Strong words. I had seen the About.com posting “How to Avoid Being Taken by SEO Scams and Bad SEO Companies” here, but I was not sure how widespread the problem was. Dave Taylor here made this comment in his “SEO Company Promises Top Three Positions: A Scam?”:
Of all the aspects of the Internet, none seems to be so full of con artists and purveyors of dubious businesses than so-called search engine optimization companies. The reason for this is that the basics of SEO (which I’ll call it for simplicity) are simple and can be explained in five minutes. Heck, Google even has a free guide to SEO best practices.
Image source: http://3.bp.blogspot.com/_jhSlOGUoB5k/R-1-flxJm0I/AAAAAAAAE40/y1pVNDBfyXE/s400/scam.jpg
Several thoughts:
- As the economy slides toward a financial black hole, some companies hope their Web sites can be a source of sales leads and revenue. Managers turn to their marketing advisors and Web professionals to deliver a return on the Web investment. Pressure increases.

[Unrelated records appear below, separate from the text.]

import Summits.NavierStokesRegularity.NavierStokesRegularity.Theorems.FrozenSignCascadeBoundedEnvelopeContinuationLiouvilleAxisymmetricHolds
import Summits.NavierStokesRegularity.NavierStokesRegularity.Theorems.FrozenSignCascadeBoundedEnvelopeContinuationMorreyOfPMDual
import HarnessLib

/-!
# Route FrozenSignCascade · crux `BoundedEnvelopeContinuation` — the open stub (L_PM2) of reshape r5
# holds in the axisymmetric class

Helper file for the crux item stmt-NavierStokesRegularity-10579 (`BoundedEnvelopeContinuation`,
conjunct (B) of route `FrozenSignCascade`), line `registered`; lands `--supports` that item
(registered sub-goal `liouvillePM2_axisymmetric`; lead c5).

After reshape r5 the one open stub of the line is (L_PM2): a bounded ancient mild solution
(`ν = 1`), jointly smooth and Oseen-mild on `(-∞,0) × ℝ³`, with the dual pseudo-measure bound
`|∫ v_l(t) φ| ≤ C' ∫ ‖𝓕φ‖/‖ξ‖²` at all negative times, vanishes. Lead c4 proved the Morrey form
(L_M) in the AXISYMMETRIC class (`liouvilleMorrey_axisymmetric`: Seregin–Šverák axis decay from
the Albritton–Barker Type-I quantity, un-zoomed at all scales, and KNSS 2009 Thm 5.3); since the
dual `PM²` bound supplies the Morrey bound (`stub_morreyOfPMDual`, `PM² ⊂ Ṁ^{2,1}`), (L_PM2)
holds verbatim for axisymmetric `v`. Together with `liouvillePM2_small` (small constant) and
`liouvillePM2_of_smallPast` (small constant on some past) these are the regimes in which the
open stub is a tree theorem.

References: G. Koch, N. Nadirashvili, G. Seregin, V. Šverák, Acta Math. 203 (2009), Thm 5.3;
G. Seregin, V. Šverák, Comm. PDE 34 (2009), Thm 3.2; P. G. Lemarié-Rieusset, *The Navier–Stokes
problem in the 21st century* (2016), §8.5.
-/

noncomputable section

set_option linter.dupNamespace false -- nested layout Summit.<S>.<Sub>, Sub = S (D-0017)

open Set MeasureTheory Function
open Literature.Analysis Literature.Analysis.FluidPDE

namespace Summit.NavierStokesRegularity.NavierStokesRegularity.Theorems.BoundedEnvelope

/-- **(L_PM2) in the axisymmetric class** (registered sub-goal): a bounded ancient mild solution
(`ν = 1`), jointly smooth and Oseen-mild on `(-∞,0) × ℝ³`, whose slices obey the dual `PM²` bound
at all negative times and are axisymmetric, vanishes identically (`liouvilleMorrey_axisymmetric`
of lead c4 fed with the Morrey bound that `stub_morreyOfPMDual` extracts from the `PM²` bound).
[cite: KochNadirashviliSereginSverak2009, Thm. 5.3; LemarieRieusset2016, §8.5] -/
theorem liouvillePM2_axisymmetric :
    ∀ v : ℝ → EuclideanSpace ℝ (Fin 3) → EuclideanSpace ℝ (Fin 3),
      Literature.Analysis.FluidPDE.IsBoundedAncientMildSolution 1 v →
      ContDiffOn ℝ (⊤ : ℕ∞) (uncurry v) (Set.Iio 0 ×ˢ Set.univ) →
      (∀ s t : ℝ, s < t → t < 0 → ∀ x,
        v t x = UnboundedOperators.heatExtension (v s) (t - s) x -
          Literature.Analysis.FluidPDE.oseenDuhamel 1 s v v t x) →
      (∃ C' : ℝ, ∀ t < 0, ∀ (l : Fin 3) (φ : EuclideanSpace ℝ (Fin 3) → ℝ),
        MeasureTheory.Integrable φ →
        MeasureTheory.Integrable (fun ξ : EuclideanSpace ℝ (Fin 3) =>
          ‖FourierTransform.fourier (fun x => (φ x : ℂ)) ξ‖ / ‖ξ‖ ^ 2) →
        |∫ y, v t y l * φ y| ≤
          C' * ∫ ξ : EuclideanSpace ℝ (Fin 3), ‖FourierTransform.fourier (fun x => (φ x : ℂ)) ξ‖ / ‖ξ‖ ^ 2) →
      (∀ t < 0, Literature.Analysis.FluidPDE.IsAxisymmetric (v t)) →
      ∀ t < 0, ∀ x, v t x = 0 :=
  fun v hv hsm hoseen hPM hax =>
    liouvilleMorrey_axisymmetric v hv hsm hoseen (stub_morreyOfPMDual v hv hsm hPM) hax

end Summit.NavierStokesRegularity.NavierStokesRegularity.Theorems.BoundedEnvelope

end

- The dominance of Google in Web search means that a company not in the Google index does not exist in some cases. A company whose product or service does not come up on the first page of Google results may not get much traffic.
- The quality of Web sites (content, coding) becomes increasingly important. But quality takes thought, time, and effort.
When one mixes these three ingredients together, search engine optimization becomes a must. If a company can afford to buy Google AdWords, then the Web site must have compelling landing pages and the technical plumbing to make it easy for the person landing on a link to take the desired action.